◆ TASK DIRECTIONS: In the records that follow, show each line where the word "which" is present.

Collected data:
□ □ □ □
import Summits.HodgeConjecture.HodgeConjecture.Theses.PeriodDeficiency
import Literature.AlgebraicGeometry.HodgeTheory.HodgeLocus
import Literature.AlgebraicGeometry.HodgeTheory.HodgeGenericQbarDescentProofs
import Literature.AlgebraicGeometry.HodgeTheory.CountableGaloisOrbitDescent
import Literature.AlgebraicGeometry.Motives.AtypicalHodgeLocus
import Literature.AlgebraicGeometry.Motives.BaseChange
import HarnessLib

/-!
# Route PeriodDeficiency — `QbarGenericIsHodgeGeneric` (stmt-HodgeConjecture-11595), line `registered`: stub `stub_countableOrbit_definedOverQbar`

The registered stub `stub_countableOrbit_definedOverQbar` (stub (v) of reshape r2, "countable
Galois orbit ⟹ defined over `ℚ̄`") of the line skeleton
`Cruxes/QbarGenericIsHodgeGeneric/Lines/birth.lean`, proved UNCONDITIONALLY.

**Statement.** For `σ : ℚ̄ →+* ℂ` and a `ℚ̄`-scheme `S₀`, put `S = S₀ ⊗_σ ℂ`. An irreducible
Zariski-closed set `Y ⊆ S(ℂ)` of complex points (`IsIrreducibleZariskiClosedOnPoints`) whose orbit
`{τ · Y | τ ∈ Aut(ℂ/ℚ̄)}` under Galois conjugation (`HodgeTheory.conjPoint`) is countable is defined
over `ℚ̄` (`HodgeTheory.IsDefinedOverQbar`: Zariski closed and stable under every `τ`). The
hypotheses `IrreducibleSpace S₀.left` and `Smooth S₀.hom` of the registered signature are not used
(no finiteness or separatedness of `S₀` is needed either).

**Proof.** Let `T = pt '' Y ⊆ S` (irreducible: continuous image of the irreducible `Y`) and `η` the
generic point of `closure T` (schemes are sober); `Y = pt⁻¹(closure T)` since `Y` is the preimage
of some closed set. For `τ ∈ Aut(ℂ/ℚ̄)` the conjugation `τ⁻¹ · —` of `S(ℂ)` covers the scheme
endomorphism `ψ_τ = 𝟙 ×_ℚ̄ Spec τ` of `S = S₀ ×_ℚ̄ Spec ℂ` (`HodgeTheory.pt_conjPoint_eq`), so
`pt '' (τ⁻¹ · Y) = ψ_τ '' T` has generic point `ψ_τ(η)`; generic points being unique (schemes are
`T₀`), `τ ↦ ψ_τ(η)` factors through the countable orbit of `Y`. By
`HodgeTheory.twist_apply_eq_self_of_countable` (Literature, `CountableGaloisOrbitDescent`: on an
affine chart `Spec (ℂ ⊗_ℚ̄ R) ∋ η` the twists are `Spec (τ ⊗ id)`, the prime `η` has countable
orbit, and in coordinates an ideal / subspace with countable `Aut(ℂ/ℚ̄)`-orbit is stable — the
smallest-field-of-definition mechanism of Lang III §2 Thm. 7, using that `Aut(ℂ/ℚ̄)` is transitive
on the uncountable set of transcendentals) every `ψ_τ` fixes `η`. Finally, for `P ∈ Y`,
`η ⤳ P.pt` gives `η = ψ_{τ⁻¹}(η) ⤳ ψ_{τ⁻¹}(P.pt) = (τ · P).pt`, i.e. `τ · P ∈ Y`.

## References

* S. Lang, *Introduction to Algebraic Geometry* (1958), Ch. III §2 Thm. 7, §4–§5. [Lang1958IAG]
* C. Voisin, *Hodge loci and absolute Hodge classes*, Compos. Math. 143 (2007), §1, Thm. 0.5 (2).
  [Voisin2007HodgeLoci]
* F. Charles, C. Schnell, *Notes on absolute Hodge classes* (2014), §11.3. [CharlesSchnell2014Notes]
-/

-- every declaration of this problem lives in `Summit.HodgeConjecture.HodgeConjecture.…`
set_option linter.dupNamespace false

noncomputable section

namespace Summit.HodgeConjecture.HodgeConjecture.Theorems

open CategoryTheory CategoryTheory.Limits AlgebraicGeometry
open Literature.AlgebraicGeometry.Motives Literature.AlgebraicGeometry.HodgeTheory

/-! ### Assembly over `ℚ̄ ⊆ ℂ`: the registered stub -/

section Stub

/-- **An irreducible Zariski-closed set of complex points of `S₀ ⊗_σ ℂ` with countable
`Aut(ℂ/ℚ̄)`-orbit is stable under `Aut(ℂ/ℚ̄)`-conjugation** — the key claim behind the registered
stub: with `C = closure (pt '' Y)` (irreducible closed in the scheme `S = S₀ ×_ℚ̄ Spec ℂ`, generic
point `η`, `Y = pt⁻¹ C`), the generic point of `closure (pt '' (τ⁻¹ · Y))` is `ψ_τ(η)` for the
twist `ψ_τ = 𝟙 × Spec τ` (`HodgeTheory.pt_conjPoint_eq`), so `τ ↦ ψ_τ(η)` takes countably many
values and `twist_apply_eq_self_of_countable` gives `ψ_τ(η) = η`, whence `τ · Y ⊆ Y` by
specialisation. Mechanism: the smallest field of definition `k₀` of an ideal / a closed set
(`𝔞^τ = 𝔞 ⟺ τ|k₀ = id`, Lang III §2 Thm. 7; Weil; EGA IV₂ 4.8.11–13) — if `k₀ ≠ ℚ̄` it contains
a transcendental and the orbit is uncountable. This is the countability argument by which
components of Hodge loci of absolute classes are shown to be defined over `ℚ̄` (Voisin 2007, §1;
Charles–Schnell 2014, §11.3). [cite: Lang1958IAG, Ch. III §2, Thm. 7] -/
theorem image_conjPoint_subset_of_countable_orbit (σ : AlgebraicClosure ℚ →+* ℂ)
    (S₀ : SchemeOver (AlgebraicClosure ℚ)) (Y : Set (ComplexPoints ((baseChangeHom σ).obj S₀)))
    (hY : IsIrreducibleZariskiClosedOnPoints ((baseChangeHom σ).obj S₀) Y)
    (hcount : {Y' : Set (ComplexPoints ((baseChangeHom σ).obj S₀)) |
      ∃ τ : ringAutOver σ, Y' = conjPoint σ S₀ τ '' Y}.Countable) (τ : ringAutOver σ) :
    conjPoint σ S₀ τ '' Y ⊆ Y := by
  classical
  letI : Algebra (AlgebraicClosure ℚ) ℂ := σ.toAlgebra
  -- the Galois twists `𝟙 × Spec τ` of `S₀ ×_ℚ̄ Spec ℂ`
  have htwist : ∀ τ : ℂ ≃ₐ[AlgebraicClosure ℚ] ℂ,
      Spec.map (CommRingCat.ofHom (algebraMap (AlgebraicClosure ℚ) ℂ)) ≫ 𝟙 _ =
        Spec.map (CommRingCat.ofHom (τ : ℂ →+* ℂ)) ≫
          Spec.map (CommRingCat.ofHom (algebraMap (AlgebraicClosure ℚ) ℂ)) := by
    intro τ
    rw [Category.comp_id, ← Spec.map_comp, ← CommRingCat.ofHom_comp]
    congr 2
    ext a
    simp
  let ψ : ∀ τ : ℂ ≃ₐ[AlgebraicClosure ℚ] ℂ,
      pullback S₀.hom (Spec.map (CommRingCat.ofHom (algebraMap (AlgebraicClosure ℚ) ℂ))) ⟶
        pullback S₀.hom (Spec.map (CommRingCat.ofHom (algebraMap (AlgebraicClosure ℚ) ℂ))) :=
    fun τ => pullback.map _ _ _ _ (𝟙 _) (Spec.map (CommRingCat.ofHom (τ : ℂ →+* ℂ))) (𝟙 _)
      (by simp) (htwist τ)
  have hψ1 : ∀ τ, ψ τ ≫ pullback.fst _ _ = pullback.fst _ _ := fun τ =>
    (pullback.lift_fst _ _ _).trans (Category.comp_id _)
  have hψ2 : ∀ τ, ψ τ ≫ pullback.snd _ _ =
      pullback.snd _ _ ≫ Spec.map (CommRingCat.ofHom (τ : ℂ →+* ℂ)) := fun τ =>
    pullback.lift_snd _ _ _
  -- conjugation on scheme points: `(τ⁻¹ · P).pt = ψ_τ (P.pt)`
  have hpt : ∀ (τ : ℂ ≃ₐ[AlgebraicClosure ℚ] ℂ) (P : ComplexPoints ((baseChangeHom σ).obj S₀)),
      (conjPoint σ S₀ τ.symm P).pt = ψ τ P.pt := fun τ P =>
    pt_conjPoint_eq σ S₀ τ.symm P (ψ τ) (hψ1 τ) (by simpa using hψ2 τ)
  -- the irreducible set `T = pt '' Y` of scheme points and its generic point `η`
  set T : Set ↥(pullback S₀.hom
      (Spec.map (CommRingCat.ofHom (algebraMap (AlgebraicClosure ℚ) ℂ)))) :=
    (fun P : ComplexPoints ((baseChangeHom σ).obj S₀) => P.pt) '' Y with hTdef
  have hTirr : IsIrreducible T := by
    have hq : Continuous fun P : ZariskiPoints ((baseChangeHom σ).obj S₀) ℂ => P.val.pt :=
      continuous_induced_dom
    have himg : (fun P : ZariskiPoints ((baseChangeHom σ).obj S₀) ℂ => P.val.pt) ''
        zariskiSet ((baseChangeHom σ).obj S₀) Y = T := by
      ext x
      constructor
      · rintro ⟨P, hP, rfl⟩
        exact ⟨P.val, hP, rfl⟩
      · rintro ⟨P, hP, rfl⟩
        exact ⟨(show ZariskiPoints ((baseChangeHom σ).obj S₀) ℂ from P), hP, rfl⟩
    rw [← himg]
    exact hY.2.image _ hq.continuousOn
  set η := hTirr.genericPoint with hηdef
  have hη : IsGenericPoint η (closure T) := hTirr.isGenericPoint_genericPoint_closure
  -- `Y = pt⁻¹ (closure T)`
  have hYC : ∀ P : ComplexPoints ((baseChangeHom σ).obj S₀), P ∈ Y ↔ P.pt ∈ closure T := by
    obtain ⟨Z, hZ, hZY⟩ := isClosed_induced_iff.1 hY.1
    have hmem : ∀ P : ComplexPoints ((baseChangeHom σ).obj S₀), P ∈ Y ↔ P.pt ∈ Z := fun P =>
      (Set.ext_iff.1 hZY (show ZariskiPoints ((baseChangeHom σ).obj S₀) ℂ from P)).symm
    have hTZ : closure T ⊆ Z := by
      refine closure_minimal ?_ hZ
      rintro _ ⟨P, hP, rfl⟩
      exact (hmem P).1 hP
    intro P
    constructor
    · intro hP
      exact subset_closure ⟨P, hP, rfl⟩
    · intro hP
      exact (hmem P).2 (hTZ hP)
  -- the generic point of the conjugate `τ⁻¹ · Y` is `ψ_τ η`
  have hgen : ∀ τ : ℂ ≃ₐ[AlgebraicClosure ℚ] ℂ, IsGenericPoint (ψ τ η)
      (closure ((fun P : ComplexPoints ((baseChangeHom σ).obj S₀) => P.pt) ''
        (conjPoint σ S₀ τ.symm '' Y))) := by
    intro τ
    -- (stated with the twist on the left so that both sides live over the fibre product)
    have himg : ψ τ '' T = (fun P : ComplexPoints ((baseChangeHom σ).obj S₀) => P.pt) ''
        (conjPoint σ S₀ τ.symm '' Y) := by
      rw [hTdef, Set.image_image, Set.image_image]
      exact Set.image_congr fun P _ => (hpt τ P).symm
    have h := hη.image (ψ τ).continuous
    rw [closure_image_closure (ψ τ).continuous, isGenericPoint_def] at h
    exact h.trans (congrArg closure himg)
  -- hence the orbit of `η` under the twists is countable
  have hcountη : (Set.range fun τ : ℂ ≃ₐ[AlgebraicClosure ℚ] ℂ => ψ τ η).Countable := by
    let F : Set (ComplexPoints ((baseChangeHom σ).obj S₀)) →
        ↥(pullback S₀.hom (Spec.map (CommRingCat.ofHom (algebraMap (AlgebraicClosure ℚ) ℂ)))) :=
      fun Y' => if h : ∃ x, IsGenericPoint x
          (closure ((fun P : ComplexPoints ((baseChangeHom σ).obj S₀) => P.pt) '' Y'))
        then h.choose else η
    refine (hcount.image F).mono ?_
    rintro _ ⟨τ, rfl⟩
    refine ⟨conjPoint σ S₀ τ.symm '' Y, ⟨τ.symm, rfl⟩, ?_⟩
    have h : ∃ x, IsGenericPoint x
        (closure ((fun P : ComplexPoints ((baseChangeHom σ).obj S₀) => P.pt) ''
          (conjPoint σ S₀ τ.symm '' Y))) := ⟨_, hgen τ⟩
    show (if h : ∃ x, IsGenericPoint x
        (closure ((fun P : ComplexPoints ((baseChangeHom σ).obj S₀) => P.pt) ''
          (conjPoint σ S₀ τ.symm '' Y))) then h.choose else η) = ψ τ η
    rw [dif_pos h]
    exact h.choose_spec.eq (hgen τ)
  -- all twists fix `η`
  have hfix : ∀ τ : ℂ ≃ₐ[AlgebraicClosure ℚ] ℂ, ψ τ η = η :=
    twist_apply_eq_self_of_countable
      (fun c c' hc hc' => exists_algEquiv_apply_eq_of_not_mem_range_qbar σ hc hc')
      (not_countable_compl_range_qbar σ) S₀ ψ hψ1 hψ2 η hcountη
  -- conclusion: `τ · Y ⊆ Y`
  rintro _ ⟨P, hP, rfl⟩
  rw [hYC] at hP ⊢
  have h1 : (conjPoint σ S₀ τ P).pt = ψ τ.symm P.pt := by
    have h := hpt τ.symm P
    simpa using h
  rw [h1]
  have hspec : ψ τ.symm η ⤳ ψ τ.symm P.pt := (hη.specializes hP).map (ψ τ.symm).continuous
  rw [hfix] at hspec
  exact hη.specializes_iff_mem.1 hspec

/-- **A Zariski-closed irreducible set of complex points stable under `Aut(ℂ/ℚ̄)` is defined over
`ℚ̄`** (the form in which `IsDefinedOverQbar` is established). [cite: Lang1958IAG, Ch. III §5, C4–C7] -/
theorem isDefinedOverQbar_of_image_conjPoint_subset {σ : AlgebraicClosure ℚ →+* ℂ}
    {S₀ : SchemeOver (AlgebraicClosure ℚ)} {Y : Set (ComplexPoints ((baseChangeHom σ).obj S₀))}
    (hY : IsIrreducibleZariskiClosedOnPoints ((baseChangeHom σ).obj S₀) Y)
    (hstab : ∀ τ : ringAutOver σ, conjPoint σ S₀ τ '' Y ⊆ Y) :
    IsDefinedOverQbar σ S₀ Y :=
  ⟨(isZariskiClosedOnPoints_iff_isClosed _).2 hY.1, fun τ _ => hstab τ⟩

/-! ### The registered stub of the crux skeleton (reshape r2) -/

/-- **Registered stub `stub_countableOrbit_definedOverQbar` of the crux skeleton
`QbarGenericIsHodgeGeneric` (line `registered`, reshape r2):** for a `ℚ̄`-scheme `S₀` (the
smoothness and irreducibility hypotheses of the skeleton are not needed), an irreducible
Zariski-closed set `Y` of complex points of `S₀ ⊗_σ ℂ` whose orbit under `Aut(ℂ/ℚ̄)` is countable
is defined over `ℚ̄` — the countability argument for fields of definition (a closed set with only
countably many `Aut(ℂ/ℚ̄)`-translates is `ℚ̄`-closed), via the smallest field of definition of an
ideal (`𝔞^τ = 𝔞 ⟺ τ` fixes it pointwise: Lang III §2 Thm. 7; Weil; EGA IV₂ 4.8.11–13), here in the
canonical-form version `image_conjPoint_subset_of_countable_orbit`. [cite: Lang1958IAG, Ch. III §2, Thm. 7] -/
theorem stub_countableOrbit_definedOverQbar :
    ∀ (σ : AlgebraicClosure ℚ →+* ℂ) ⦃S₀ : SchemeOver (AlgebraicClosure ℚ)⦄,
      IrreducibleSpace S₀.left → AlgebraicGeometry.Smooth S₀.hom →
      ∀ Y : Set (ComplexPoints ((baseChangeHom σ).obj S₀)),
        IsIrreducibleZariskiClosedOnPoints ((baseChangeHom σ).obj S₀) Y →
        {Y' : Set (ComplexPoints ((baseChangeHom σ).obj S₀)) |
            ∃ τ : ringAutOver σ, Y' = conjPoint σ S₀ τ '' Y}.Countable →
        IsDefinedOverQbar σ S₀ Y :=
  fun σ S₀ _ _ Y hY hcount =>
    isDefinedOverQbar_of_image_conjPoint_subset hY
      (image_conjPoint_subset_of_countable_orbit σ S₀ Y hY hcount)

end Stub

end Summit.HodgeConjecture.HodgeConjecture.Theorems

end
□ □ □ □
◆ REPLY:
a transcendental and the orbit is uncountable. This is the countability argument by which
`ℚ̄`** (the form in which `IsDefinedOverQbar` is established). [cite: Lang1958IAG, Ch. III §5, C4–C7] -/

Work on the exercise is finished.